__Required work__. Print the full listing exactly.

Source data below:

/-- **`n`-point Edwards–Sokal with plus boundary conditions, on the wired box** (Grimmett 2006,
Thm. 1.16 with §4.2 (4.12)–(4.13); Edwards–Sokal 1988): for `β ≥ 0`, `d ≥ 1` and
`x₀, …, x_{n-1} ∈ Λ_{L+1}`,
`⟨∏ⱼ σ_{xⱼ}⟩⁺_{Λ_L;β,0} = φ¹_{Λ_{L+1},p,2}(∀ j, xⱼ ↮ ∂Λ_{L+1} → #{i | xⱼ ↔ xᵢ} even)`, `p = 1 - e^{-2β}`,
the random-cluster measure being that of the full box graph `Λ_{L+1}` wired on `∂Λ_{L+1}`
(the ring edges are integrated out by the domain Markov property with wired outside,
`rcMeasure_real_eq_fromEdgeSet_of_outside_wired`; the event does not depend on them).
[cite: Grimmett2006, Thm. 1.16 and §4.2 eqs. (4.12)–(4.13)] -/
theorem isingExpect_plus_box_spinMonomial_eq_rcMeasure_real (hd : 0 < d) {β : ℝ} (hβ : 0 ≤ β)
    (L : ℕ) {n : ℕ} (x : Fin n → Site d) (hx : ∀ j, x j ∈ box d (L + 1)) :
    isingExpect (zdGraph d) (box d L) β 0 .plus (spinMonomial x) =
      (rcMeasure (boxGraph d (L + 1)) (fkIsingParam β) 2 (boxBoundary d (L + 1))).real
        {ω | ∀ j, (¬ ∃ y ∈ boxBoundary d (L + 1), (Percolation.openGraph ω).Reachable ⟨x j, hx j⟩ y) →
          Even {i | (Percolation.openGraph ω).Reachable ⟨x j, hx j⟩ ⟨x i, hx i⟩}.ncard} := by
  classical
  have hp : fkIsingParam β ∈ Set.Icc (0 : ℝ) 1 := fkIsingParam_mem_Icc hβ
  rw [isingExpect_plus_box_spinMonomial_eq_rcMeasure_touch hd hβ L x hx]
  have hmono : ∀ ω : Finset (Sym2 (BoxV d (L + 1))), ∀ u v : BoxV d (L + 1),
      (Percolation.openGraph (↑(ω ∩ touchEdges d L) :
        Percolation.BondConfig (BoxV d (L + 1)))).Reachable u v →
      (Percolation.openGraph (↑ω : Percolation.BondConfig (BoxV d (L + 1)))).Reachable u v := by
    intro ω u v huv
    refine huv.mono ?_
    unfold Percolation.openGraph
    exact fromEdgeSet_mono (Finset.coe_subset.2 Finset.inter_subset_left)
  have h := rcMeasure_real_eq_fromEdgeSet_of_outside_wired (boxGraph d (L + 1)) hp two_pos
    (boxBoundary d (L + 1)) (touchEdges d L) touchEdges_subset ?_
    (A := {ω | ∀ j, (¬ ∃ y ∈ boxBoundary d (L + 1),
        (Percolation.openGraph ω).Reachable ⟨x j, hx j⟩ y) →
      Even {i | (Percolation.openGraph ω).Reachable ⟨x j, hx j⟩ ⟨x i, hx i⟩}.ncard}) ?_
  · rw [h]
    unfold touchGraph
    congr!
  · intro e he heT z hz
    rw [mem_boxBoundary_iff_notMem]
    intro hzn
    exact heT (by rw [touchEdges, Finset.mem_filter]; exact ⟨he, z, hz, hzn⟩)
  · intro ω hω
    have e1 : ∀ u : BoxV d (L + 1), (∃ y ∈ boxBoundary d (L + 1),
        (Percolation.openGraph (↑ω : Percolation.BondConfig (BoxV d (L + 1)))).Reachable u y) ↔
        ∃ y ∈ boxBoundary d (L + 1), (Percolation.openGraph (↑(ω ∩ touchEdges d L) :
          Percolation.BondConfig (BoxV d (L + 1)))).Reachable u y := fun u =>
      ⟨exists_reachable_boxBoundary_inter_touchEdges hω,
        fun ⟨y, hy, huy⟩ => ⟨y, hy, hmono ω u y huy⟩⟩
    simp only [Set.mem_setOf_eq]
    refine forall_congr' fun j => ?_
    rw [← e1]
    refine imp_congr_right fun hj => ?_
    have e2 : {i | (Percolation.openGraph (↑ω : Percolation.BondConfig (BoxV d (L + 1)))).Reachable
        ⟨x j, hx j⟩ ⟨x i, hx i⟩} = {i | (Percolation.openGraph (↑(ω ∩ touchEdges d L) :
          Percolation.BondConfig (BoxV d (L + 1)))).Reachable ⟨x j, hx j⟩ ⟨x i, hx i⟩} := by
      ext i
      exact ⟨reachable_inter_touchEdges_of_not_reachable_boxBoundary hω hj, hmono ω _ _⟩
    rw [e2]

End of Source data.

__Output for this task__.
/-- **`n`-point Edwards–Sokal with plus boundary conditions, on the wired box** (Grimmett 2006,
Thm. 1.16 with §4.2 (4.12)–(4.13); Edwards–Sokal 1988): for `β ≥ 0`, `d ≥ 1` and
`x₀, …, x_{n-1} ∈ Λ_{L+1}`,
`⟨∏ⱼ σ_{xⱼ}⟩⁺_{Λ_L;β,0} = φ¹_{Λ_{L+1},p,2}(∀ j, xⱼ ↮ ∂Λ_{L+1} → #{i | xⱼ ↔ xᵢ} even)`, `p = 1 - e^{-2β}`,
the random-cluster measure being that of the full box graph `Λ_{L+1}` wired on `∂Λ_{L+1}`
(the ring edges are integrated out by the domain Markov property with wired outside,
`rcMeasure_real_eq_fromEdgeSet_of_outside_wired`; the event does not depend on them).
[cite: Grimmett2006, Thm. 1.16 and §4.2 eqs. (4.12)–(4.13)] -/
theorem isingExpect_plus_box_spinMonomial_eq_rcMeasure_real (hd : 0 < d) {β : ℝ} (hβ : 0 ≤ β)
    (L : ℕ) {n : ℕ} (x : Fin n → Site d) (hx : ∀ j, x j ∈ box d (L + 1)) :
    isingExpect (zdGraph d) (box d L) β 0 .plus (spinMonomial x) =
      (rcMeasure (boxGraph d (L + 1)) (fkIsingParam β) 2 (boxBoundary d (L + 1))).real
        {ω | ∀ j, (¬ ∃ y ∈ boxBoundary d (L + 1), (Percolation.openGraph ω).Reachable ⟨x j, hx j⟩ y) →
          Even {i | (Percolation.openGraph ω).Reachable ⟨x j, hx j⟩ ⟨x i, hx i⟩}.ncard} := by
  classical
  have hp : fkIsingParam β ∈ Set.Icc (0 : ℝ) 1 := fkIsingParam_mem_Icc hβ
  rw [isingExpect_plus_box_spinMonomial_eq_rcMeasure_touch hd hβ L x hx]
  have hmono : ∀ ω : Finset (Sym2 (BoxV d (L + 1))), ∀ u v : BoxV d (L + 1),
      (Percolation.openGraph (↑(ω ∩ touchEdges d L) :
        Percolation.BondConfig (BoxV d (L + 1)))).Reachable u v →
      (Percolation.openGraph (↑ω : Percolation.BondConfig (BoxV d (L + 1)))).Reachable u v := by
    intro ω u v huv
    refine huv.mono ?_
    unfold Percolation.openGraph
    exact fromEdgeSet_mono (Finset.coe_subset.2 Finset.inter_subset_left)
  have h := rcMeasure_real_eq_fromEdgeSet_of_outside_wired (boxGraph d (L + 1)) hp two_pos
    (boxBoundary d (L + 1)) (touchEdges d L) touchEdges_subset ?_
    (A := {ω | ∀ j, (¬ ∃ y ∈ boxBoundary d (L + 1),
        (Percolation.openGraph ω).Reachable ⟨x j, hx j⟩ y) →
      Even {i | (Percolation.openGraph ω).Reachable ⟨x j, hx j⟩ ⟨x i, hx i⟩}.ncard}) ?_
  · rw [h]
    unfold touchGraph
    congr!
  · intro e he heT z hz
    rw [mem_boxBoundary_iff_notMem]
    intro hzn
    exact heT (by rw [touchEdges, Finset.mem_filter]; exact ⟨he, z, hz, hzn⟩)
  · intro ω hω
    have e1 : ∀ u : BoxV d (L + 1), (∃ y ∈ boxBoundary d (L + 1),
        (Percolation.openGraph (↑ω : Percolation.BondConfig (BoxV d (L + 1)))).Reachable u y) ↔
        ∃ y ∈ boxBoundary d (L + 1), (Percolation.openGraph (↑(ω ∩ touchEdges d L) :
          Percolation.BondConfig (BoxV d (L + 1)))).Reachable u y := fun u =>
      ⟨exists_reachable_boxBoundary_inter_touchEdges hω,
        fun ⟨y, hy, huy⟩ => ⟨y, hy, hmono ω u y huy⟩⟩
    simp only [Set.mem_setOf_eq]
    refine forall_congr' fun j => ?_
    rw [← e1]
    refine imp_congr_right fun hj => ?_
    have e2 : {i | (Percolation.openGraph (↑ω : Percolation.BondConfig (BoxV d (L + 1)))).Reachable
        ⟨x j, hx j⟩ ⟨x i, hx i⟩} = {i | (Percolation.openGraph (↑(ω ∩ touchEdges d L) :
          Percolation.BondConfig (BoxV d (L + 1)))).Reachable ⟨x j, hx j⟩ ⟨x i, hx i⟩} := by
      ext i
      exact ⟨reachable_inter_touchEdges_of_not_reachable_boxBoundary hω hj, hmono ω _ _⟩
    rw [e2]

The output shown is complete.